To send metrics to a different cluster, or to configure specific authentication settings, configure the Kafka custom resource (CR):

metricReporter:
  enabled:                   --- [1]
  authentication:
    type:                    --- [2]
    jaasConfigPassThrough:
      secretRef:             --- [3]
  tls:
    enabled:                 --- [4]
  • [1] Set to true or false to enable or disable the metrics reporting.
  • [2] Set to the authentication type to use for Kafka. See Configure authentication to access Kafka for details.
  • [3] Set to the Kubernetes Secret name used to authenticate to Kafka.
  • [4] Set to true if the Kafka cluster has TLS network encryption enabled.

Once Confluent Metrics Reporter is setup for a Kafka cluster, configure Control Center to monitor the cluster.

By default, Control Center is set up to monitor the Kafka cluster it is using to store its own state.

If there is another Kafka cluster to monitor, you can configure that in the Control Center CR as below:

spec:
  monitoringKafkaClusters:
  - name:                    --- [1]
    bootstrapEndpoint:       --- [2]
  • [1] Set to Kafka cluster name.
  • [2] Set to the Kafka bootstrap endpoint.

Configure Control Center to monitor ksqlDB, Connect and Schema Registry clusters

You can configure Control Center to provide a detailed monitoring or management view of ksqlDB, Connect, and Schema Registry clusters.

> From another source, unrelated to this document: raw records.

import Summits.BirchSwinnertonDyer.BirchSwinnertonDyer.Theorems.AlignedTransportAtTwoMainConjectureOfRankZeroBSDAtTwoCubicDoorsDeadSubcellClassNumberE
import Summits.BirchSwinnertonDyer.Rank1Residual.X5.TwoAdicInstancesToolkitB
import Literature.NumberTheory.CubicFields.CubicFieldDiscriminant13971ClassNumber
import HarnessLib

/-!
# Route `AlignedTransportAtTwo`, crux C2 `MainConjectureOfRankZeroBSDAtTwo` (stmt-BirchSwinnertonDyer-22298):
# CLASS NUMBER ONE V (J) — the u7 sub-cell: `h(ℚ(β)) = 1` IN THE KERNEL for `[1, 1, 0, -122, -573]` (`N = 13971`), an UNTYPED seed of g38's census (no monogenic `θ` in g38's box)

HONEST FRAMING (cell `bsd-f1-sign2`, WIDTH-5 attached prover seat `bsd-line-att-p4` gen 39 on line `birth` of the lead `bsd-line-att-p2`;
`--supports` stmt-BirchSwinnertonDyer-22298, closes nothing; BSD is NOT proved by any of this; the crux C2, its verdict «blocked-on
`Rank1Residual.GreenbergMuConjectureIrreducible`» and every registered stub are untouched).  THEOREMS ONLY (no `def`, no named fact, no instance, no `sorry`);
the curve is written LITERALLY; no Cremona label is asserted (names use `n<conductor>`).

WHAT.  Same template as att-p4 g38's `…CubicDoorsDeadSubcellClassNumber{A..H}` for the rank-`0` u7 seed `[1, 1, 0, -122, -573]` of conductor `13971` (13971),
which g38 could not type («no monogenic θ in range»).  This seat found the monogenic generator by LLL on the `2`-saturated integral basis of `ℤ[u]` (`u = 4β`):
`θ = −5g² + (111/4)g + 841/2 = (6728 + 111u − 5u²)/16` is a root of `f = X³ + X² + 15X + 12` of (squarefree) discriminant `−13971`, so `ℚ(β)` is the cubic field of discriminant `−13971` (LMFDB 3.1.13971.1),
whose class number is ONE by this seat's `Literature.NumberTheory.CubicFields.CubicDisc13971.classNumber_eq_one`.  Per curve: `Δ`, `c₄`, ellipticity, global
minimality, `#Ẽ(𝔽₂) = 2` (good ORDINARY at `2`), `b₂,b₄,b₆`, `E[2]` irreducible, `Δ_min ≡ 5 (mod 8)` (off the Kilford stratum), `Δ < 0`, ★ `aeval_theta_n13971`,
`finrank`, `discr`, ★ `classNumber_cubicField_n13971_eq_one`, ★ `not_two_dvd_classNumber_cubicField_n13971`.  Census (seat memo `Cruxes/…/DEPTH-DOOR-CUSTOMERS-att-p4-g39.md`):
layer-two territory: unit class `±1 (mod 16)` (`t = 4`), genus regime (α), `e₁ ≥ 2`.  Nothing is asserted about `μ₂` or `MC₂` here.

References: [LMFDB] number field 3.1.13971.1, elliptic curve of conductor 13971; [Marcus2018] Ch. 5 Thm. 37; [SilvermanAEC2009] III.1, III.2.3, VII.1, VII.5; [Serre1973] II §3.3;
tree: att-p4 g38 `…CubicDoorsDeadSubcellClassNumberE` (template), `Literature/NumberTheory/CubicFields/CubicFieldDiscriminant13971ClassNumber`.
-/

set_option linter.dupNamespace false
set_option autoImplicit false

noncomputable section

open scoped Classical NumberField nonZeroDivisors IntermediateField

namespace Summit.BirchSwinnertonDyer.BirchSwinnertonDyer.Theorems.AlignedTransportAtTwoCubicDoorsDeadSubcellClassNumberJ

open NumberField IsDedekindDomain Polynomial WeierstrassCurve IntermediateField CongruenceSubgroup Module
  Literature.NumberTheory.IwasawaTheory Literature.NumberTheory.GaloisRepresentations
  Literature.NumberTheory.EllipticCurves Literature.NumberTheory.EllipticCurves.Greenberg1999
  Literature.NumberTheory.EllipticCurves.ModularForms Literature.NumberTheory.EllipticCurves.Rank1Residual
  Literature.NumberTheory.EllipticCurves.Module
  Literature.NumberTheory.NumberFields Literature.NumberTheory.CubicFields
  Summit.BirchSwinnertonDyer.Rank1Residual Summit.BirchSwinnertonDyer.Rank1Residual.X1.MuLambda
  Summit.BirchSwinnertonDyer.Rank1Residual.X5 Summit.BirchSwinnertonDyer.Rank1Residual.X5.O1
  Summit.BirchSwinnertonDyer.Rank1Residual.X5.Instances Summit.BirchSwinnertonDyer.Rank1Residual.F1Sign2
  Summit.BirchSwinnertonDyer.BirchSwinnertonDyer.Theorems.Rank1ResidualX1Defs
  Summit.BirchSwinnertonDyer.BirchSwinnertonDyer.Theses.AlignedTransportAtTwo
  Summit.BirchSwinnertonDyer.BirchSwinnertonDyer.Theorems.AlignedTransportAtTwoKilfordStratumShared
open Summit.BirchSwinnertonDyer.BirchSwinnertonDyer.Theorems.AlignedTransportAtTwoCubicKilfordPrimes (psi_gen_eq_zero)

/-! ## §0 The curve `⟨1, 1, 0, -122, -573⟩` of conductor `13971 = 13971` (rank 0, `L/Ω = 1`) — kernel-decided invariants and its cubic field -/

/-- `Δ = −13971`. [cite: SilvermanAEC2009, III.1] -/
theorem M13971_Δ : (⟨1, 1, 0, -122, -573⟩ : WeierstrassCurve ℤ).Δ = -13971 := by decide

/-- `c₄ = 5881`. [cite: SilvermanAEC2009, III.1] -/
theorem M13971_c₄ : (⟨1, 1, 0, -122, -573⟩ : WeierstrassCurve ℤ).c₄ = 5881 := by decide

/-- `⟨1, 1, 0, -122, -573⟩` is an elliptic curve (`Δ = −13971 ≠ 0`). [cite: SilvermanAEC2009, III.1] -/
theorem isElliptic_n13971 : ((⟨1, 1, 0, -122, -573⟩ : WeierstrassCurve ℤ).baseChange ℚ).IsElliptic := by
  rw [WeierstrassCurve.isElliptic_iff, baseChange_int_Δ, M13971_Δ]; norm_num

/-- The model `⟨1, 1, 0, -122, -573⟩` is globally minimal (`gcd(Δ, c₄) = 1`). [cite: SilvermanAEC2009, VII.1 Remark 1.1] -/
theorem isGloballyMinimal_n13971 : ((⟨1, 1, 0, -122, -573⟩ : WeierstrassCurve ℤ).baseChange ℚ).IsGloballyMinimal :=
  isGloballyMinimal_baseChange_int_of_gcd_eq_one 1 (1) 0 (-122) (-573) (by decide)

/-- `⟨1, 1, 0, -122, -573⟩ mod 2` is `[1, 1, 0, 0, 1]`. [folklore] -/
theorem M13971_mod_two : (⟨1, 1, 0, -122, -573⟩ : WeierstrassCurve ℤ).map (Int.castRingHom (ZMod 2)) = ⟨1, 1, 0, 0, 1⟩ := by
  ext <;> decide

/-- `#Ẽ(𝔽₂) = 2` for `⟨1, 1, 0, -122, -573⟩` (`a₂ = 3 − 2 = 1`, odd). [cite: SilvermanAEC2009, V.2] -/
theorem M13971_card_two :
    Nat.card ((⟨1, 1, 0, -122, -573⟩ : WeierstrassCurve ℤ).map (Int.castRingHom (ZMod 2))).toAffine.Point = 2 := by
  rw [M13971_mod_two, natCard_point_eq_one_add_card _ (by decide)]; decide

/-- **`⟨1, 1, 0, -122, -573⟩` has good ORDINARY reduction at `2`** (`2 ∤ Δ`, `#Ẽ(𝔽₂) = 2`, `a₂` odd). [cite: SilvermanAEC2009, VII.5 Prop. 5.1 (a)] -/
theorem goodOrd_two_n13971 [((⟨1, 1, 0, -122, -573⟩ : WeierstrassCurve ℤ).baseChange ℚ).IsElliptic] [((⟨1, 1, 0, -122, -573⟩ : WeierstrassCurve ℤ).baseChange ℚ).IsGloballyMinimal] : GoodOrd ((⟨1, 1, 0, -122, -573⟩ : WeierstrassCurve ℤ).baseChange ℚ) 2 :=
  Instances.goodOrd_two_baseChange_int_of_card_two _ (by rw [M13971_Δ]; decide) M13971_card_two

/-- The coefficients of `⟨1, 1, 0, -122, -573⟩ / ℚ` (unfolded). [cite: SilvermanAEC2009, III.1] -/
theorem c13971_eq : ((⟨1, 1, 0, -122, -573⟩ : WeierstrassCurve ℤ).baseChange ℚ) = ⟨1, 1, 0, -122, -573⟩ := by
  rw [baseChange_int_eq]; norm_num

/-- `b₂, b₄, b₆` of `⟨1, 1, 0, -122, -573⟩`: `5, -244, -2292`. [cite: SilvermanAEC2009, III.1] -/
theorem c13971_b : ((⟨1, 1, 0, -122, -573⟩ : WeierstrassCurve ℤ).baseChange ℚ).b₂ = ((5 : ℤ) : ℚ) ∧ ((⟨1, 1, 0, -122, -573⟩ : WeierstrassCurve ℤ).baseChange ℚ).b₄ = ((-244 : ℤ) : ℚ) ∧ ((⟨1, 1, 0, -122, -573⟩ : WeierstrassCurve ℤ).baseChange ℚ).b₆ = ((-2292 : ℤ) : ℚ) := by
  rw [c13971_eq]; simp only [WeierstrassCurve.b₂, WeierstrassCurve.b₄, WeierstrassCurve.b₆]; norm_num

/-- **`E[2]` irreducible for `⟨1, 1, 0, -122, -573⟩`**: the monic `u`-cubic `u³ + 5u² − 1952u − 36672` has no root modulo `5`.
[cite: SilvermanAEC2009, III.2.3 (b)] -/
theorem irr_two_n13971 [((⟨1, 1, 0, -122, -573⟩ : WeierstrassCurve ℤ).baseChange ℚ).IsElliptic] : Irr ((⟨1, 1, 0, -122, -573⟩ : WeierstrassCurve ℤ).baseChange ℚ) 2 :=
  irr_two_of_forall_cubic_ne _ c13971_b.1 c13971_b.2.1 c13971_b.2.2 (ℓ := 5) (by decide)

/-- No rational `2`-torsion abscissa on `⟨1, 1, 0, -122, -573⟩` (the route's `ht` binder). [cite: SilvermanAEC2009, III.2.3 (b)] -/
theorem not_hasRationalTwoTorsionX_n13971 [((⟨1, 1, 0, -122, -573⟩ : WeierstrassCurve ℤ).baseChange ℚ).IsElliptic] : ∀ x : ℚ, ¬ HasRationalTwoTorsionX ((⟨1, 1, 0, -122, -573⟩ : WeierstrassCurve ℤ).baseChange ℚ) x := by
  intro x hx
  exact (O1.irr_two_iff_not_exists_addOrderOf_eq_two _).mp irr_two_n13971 (exists_point_addOrderOf_eq_two hx)

/-- `Δ_min = −13971`. [cite: SilvermanAEC2009, VII.1] -/
theorem minimalDiscriminantInt_n13971 [((⟨1, 1, 0, -122, -573⟩ : WeierstrassCurve ℤ).baseChange ℚ).IsGloballyMinimal] : ((⟨1, 1, 0, -122, -573⟩ : WeierstrassCurve ℤ).baseChange ℚ).minimalDiscriminantInt = -13971 := by
  rw [Instances.minimalDiscriminantInt_baseChange_int, M13971_Δ]

/-- `Δ_min = −13971 ≡ 5 (mod 8)`: OFF the Kilford stratum (`2 = 𝔭₁𝔭₂` in `ℚ(β)`). [cite: Serre1973, Ch. II §3.3 Thm. 4] -/
theorem minimalDiscriminantInt_emod_eight_n13971 [((⟨1, 1, 0, -122, -573⟩ : WeierstrassCurve ℤ).baseChange ℚ).IsGloballyMinimal] : ((⟨1, 1, 0, -122, -573⟩ : WeierstrassCurve ℤ).baseChange ℚ).minimalDiscriminantInt % 8 = 5 := by
  rw [minimalDiscriminantInt_n13971]; decide

/-- **`⟨1, 1, 0, -122, -573⟩` is OFF the Kilford stratum.** [cite: Serre1973, Ch. II §3.3 Thm. 4] -/
theorem not_onKilfordStratumAtTwo_n13971 [((⟨1, 1, 0, -122, -573⟩ : WeierstrassCurve ℤ).baseChange ℚ).IsElliptic] [((⟨1, 1, 0, -122, -573⟩ : WeierstrassCurve ℤ).baseChange ℚ).IsGloballyMinimal] : ¬ OnKilfordStratumAtTwo ((⟨1, 1, 0, -122, -573⟩ : WeierstrassCurve ℤ).baseChange ℚ) :=
  (not_onKilfordStratumAtTwo_iff_minimalDiscriminantInt_emod_eight_ne _ goodOrd_two_n13971).mpr
    (by rw [minimalDiscriminantInt_n13971]; decide)

/-- `Δ < 0` (`ℚ(β)` is a complex cubic field). [cite: SilvermanAEC2009, III.1] -/
theorem Δ_n13971_neg : ((⟨1, 1, 0, -122, -573⟩ : WeierstrassCurve ℤ).baseChange ℚ).Δ < 0 := by
  rw [baseChange_int_Δ, M13971_Δ]; norm_num

/-- **`θ := −5g² + (111/4)g + 841/2 = (6728 + 111u − 5u²)/16 ∈ ℚ(β)` is a root of `f = X³ + X² + 15X + 12`** (one `linear_combination` against `ψ_W(β) = 4β³ + 5β² + 2·(-244)β + -2292 = 0`;
the multiplier is the exact quotient in `ℚ[β]`). [cite: LMFDB, number field 3.1.13971.1 (degree 3, discriminant −13971)] [cite: SilvermanAEC2009, III.1] -/
theorem aeval_theta_n13971 {β : AlgebraicClosure ℚ} (hβ : aeval β ((⟨1, 1, 0, -122, -573⟩ : WeierstrassCurve ℤ).baseChange ℚ).twoTorsionPolynomial.toPoly = 0) :
    aeval ((-5 : ↥(IntermediateField.adjoin ℚ ({β} : Set (AlgebraicClosure ℚ)))) * (AdjoinSimple.gen ℚ β : ↥(IntermediateField.adjoin ℚ ({β} : Set (AlgebraicClosure ℚ)))) ^ 2 + 111 / 4 * (AdjoinSimple.gen ℚ β : ↥(IntermediateField.adjoin ℚ ({β} : Set (AlgebraicClosure ℚ)))) + 841 / 2) (MonicCubic.poly (1) (15) (12)) = 0 := by
  have hψ := psi_gen_eq_zero ((⟨1, 1, 0, -122, -573⟩ : WeierstrassCurve ℤ).baseChange ℚ) hβ
  rw [c13971_b.1, c13971_b.2.1, c13971_b.2.2] at hψ
  set g : ↥(IntermediateField.adjoin ℚ ({β} : Set (AlgebraicClosure ℚ))) := AdjoinSimple.gen ℚ β with hg
  simp only [MonicCubic.poly, map_add, map_mul, map_pow, aeval_X, eq_intCast, map_intCast]
  push_cast at hψ ⊢
  linear_combination ((-1040643 / 32 : ↥(IntermediateField.adjoin ℚ ({β} : Set (AlgebraicClosure ℚ)))) * g ^ 0 + (31435 / 64 : ↥(IntermediateField.adjoin ℚ ({β} : Set (AlgebraicClosure ℚ)))) * g ^ 1 + (4475 / 8 : ↥(IntermediateField.adjoin ℚ ({β} : Set (AlgebraicClosure ℚ)))) * g ^ 2 + (-125 / 4 : ↥(IntermediateField.adjoin ℚ ({β} : Set (AlgebraicClosure ℚ)))) * g ^ 3) * hψ

/-- `[ℚ(β) : ℚ] = 3`. [cite: SilvermanAEC2009, III.2.3 (b)] -/
theorem finrank_cubicField_n13971 {β : AlgebraicClosure ℚ} (hβ : aeval β ((⟨1, 1, 0, -122, -573⟩ : WeierstrassCurve ℤ).baseChange ℚ).twoTorsionPolynomial.toPoly = 0) :
    finrank ℚ ↥(IntermediateField.adjoin ℚ ({β} : Set (AlgebraicClosure ℚ))) = 3 := by
  haveI := isElliptic_n13971
  exact AddKatoTwo.finrank_adjoin_root_twoTorsionPolynomial_eq_three _
    (AlignedTransportAtTwoSeed.irr_two_of_forall_not_hasRationalTwoTorsionX _ not_hasRationalTwoTorsionX_n13971) hβ

/-- **`d_{ℚ(β)} = −13971`**. [cite: LMFDB, number field 3.1.13971.1 (discriminant −13971)] -/
theorem discr_cubicField_n13971 {β : AlgebraicClosure ℚ} (hβ : aeval β ((⟨1, 1, 0, -122, -573⟩ : WeierstrassCurve ℤ).baseChange ℚ).twoTorsionPolynomial.toPoly = 0) :
    (haveI : FiniteDimensional ℚ ↥(IntermediateField.adjoin ℚ ({β} : Set (AlgebraicClosure ℚ))) := IntermediateField.adjoin.finiteDimensional ((AlgebraicClosure.isAlgebraic ℚ).isAlgebraic β).isIntegral;
      haveI : NumberField ↥(IntermediateField.adjoin ℚ ({β} : Set (AlgebraicClosure ℚ))) := NumberField.mk;
      NumberField.discr ↥(IntermediateField.adjoin ℚ ({β} : Set (AlgebraicClosure ℚ))) = -13971) := by
  haveI : FiniteDimensional ℚ ↥(IntermediateField.adjoin ℚ ({β} : Set (AlgebraicClosure ℚ))) := IntermediateField.adjoin.finiteDimensional ((AlgebraicClosure.isAlgebraic ℚ).isAlgebraic β).isIntegral
  haveI : NumberField ↥(IntermediateField.adjoin ℚ ({β} : Set (AlgebraicClosure ℚ))) := NumberField.mk
  exact CubicDisc13971.discr_eq (finrank_cubicField_n13971 hβ) (aeval_theta_n13971 hβ)

/-- ★ **`h(ℚ(β)) = 1`** (`ℚ(β)` = the cubic field of discriminant `−13971`, this seat's `CubicDisc13971.classNumber_eq_one`). [cite: LMFDB, number field 3.1.13971.1 (class number 1)] -/
theorem classNumber_cubicField_n13971_eq_one {β : AlgebraicClosure ℚ} (hβ : aeval β ((⟨1, 1, 0, -122, -573⟩ : WeierstrassCurve ℤ).baseChange ℚ).twoTorsionPolynomial.toPoly = 0) :
    (haveI : FiniteDimensional ℚ ↥(IntermediateField.adjoin ℚ ({β} : Set (AlgebraicClosure ℚ))) := IntermediateField.adjoin.finiteDimensional ((AlgebraicClosure.isAlgebraic ℚ).isAlgebraic β).isIntegral;
      haveI : NumberField ↥(IntermediateField.adjoin ℚ ({β} : Set (AlgebraicClosure ℚ))) := NumberField.mk;
      classNumber ↥(IntermediateField.adjoin ℚ ({β} : Set (AlgebraicClosure ℚ))) = 1) := by
  haveI : FiniteDimensional ℚ ↥(IntermediateField.adjoin ℚ ({β} : Set (AlgebraicClosure ℚ))) := IntermediateField.adjoin.finiteDimensional ((AlgebraicClosure.isAlgebraic ℚ).isAlgebraic β).isIntegral
  haveI : NumberField ↥(IntermediateField.adjoin ℚ ({β} : Set (AlgebraicClosure ℚ))) := NumberField.mk
  exact CubicDisc13971.classNumber_eq_one (finrank_cubicField_n13971 hβ) (aeval_theta_n13971 hβ)

/-- ★ **`2 ∤ h(ℚ(β))`** (the doors' datum verbatim). [cite: LMFDB, number field 3.1.13971.1 (class number 1)] -/
theorem not_two_dvd_classNumber_cubicField_n13971 {β : AlgebraicClosure ℚ} (hβ : aeval β ((⟨1, 1, 0, -122, -573⟩ : WeierstrassCurve ℤ).baseChange ℚ).twoTorsionPolynomial.toPoly = 0) :
    (haveI : FiniteDimensional ℚ ↥(IntermediateField.adjoin ℚ ({β} : Set (AlgebraicClosure ℚ))) := IntermediateField.adjoin.finiteDimensional ((AlgebraicClosure.isAlgebraic ℚ).isAlgebraic β).isIntegral;
      haveI : NumberField ↥(IntermediateField.adjoin ℚ ({β} : Set (AlgebraicClosure ℚ))) := NumberField.mk;
      ¬ 2 ∣ classNumber ↥(IntermediateField.adjoin ℚ ({β} : Set (AlgebraicClosure ℚ)))) := by
  haveI : FiniteDimensional ℚ ↥(IntermediateField.adjoin ℚ ({β} : Set (AlgebraicClosure ℚ))) := IntermediateField.adjoin.finiteDimensional ((AlgebraicClosure.isAlgebraic ℚ).isAlgebraic β).isIntegral
  haveI : NumberField ↥(IntermediateField.adjoin ℚ ({β} : Set (AlgebraicClosure ℚ))) := NumberField.mk
  exact CubicDisc13971.not_two_dvd_classNumber (finrank_cubicField_n13971 hβ) (aeval_theta_n13971 hβ)


end Summit.BirchSwinnertonDyer.BirchSwinnertonDyer.Theorems.AlignedTransportAtTwoCubicDoorsDeadSubcellClassNumberJ

end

The following is an example of the dependencies section in a Control Center CR. The example connects two Schema Registry clusters, two ksqlDB clusters, and two Connect clusters to Control Center:

spec:
 dependencies:
   schemaRegistry:
     url: https://schemaregistry.confluent.svc.cluster.local:8081
     tls:
       enabled: true
     authentication:
       type: mtls
     clusters:
     - name: schemaregistry-dev
       url: https://schemaregistry-dev.confluent.svc.cluster.local:8081
       tls:
         enabled: true
       authentication:
        type: mtls
   ksqldb:
   - name: ksql-dev
     url: https://ksqldb.confluent.svc.cluster.local:8088
     tls:
       enabled: true
     authentication:
       type: mtls
   - name: ksql-dev1
     url: https://ksqldb-dev.confluent.svc.cluster.local:8088
     tls:
       enabled: true
     authentication:
       type: mtls
   connect:
   - name: connect-dev
     url: https://connect.confluent.svc.cluster.local:8083
     tls:
       enabled: true
     authentication:
       type: mtls
   - name: connect-dev2
     url: https://connect-dev.confluent.svc.cluster.local:8083
     tls:
       enabled: true
     authentication:
       type: mtls

For an example scenario to configure Confluent Control Center to monitor multiple ksqlDB, Connect, and Schema Registry clusters, see Connect Control Center to Multiple Connect, ksqlDB, and Schema Registry Clusters.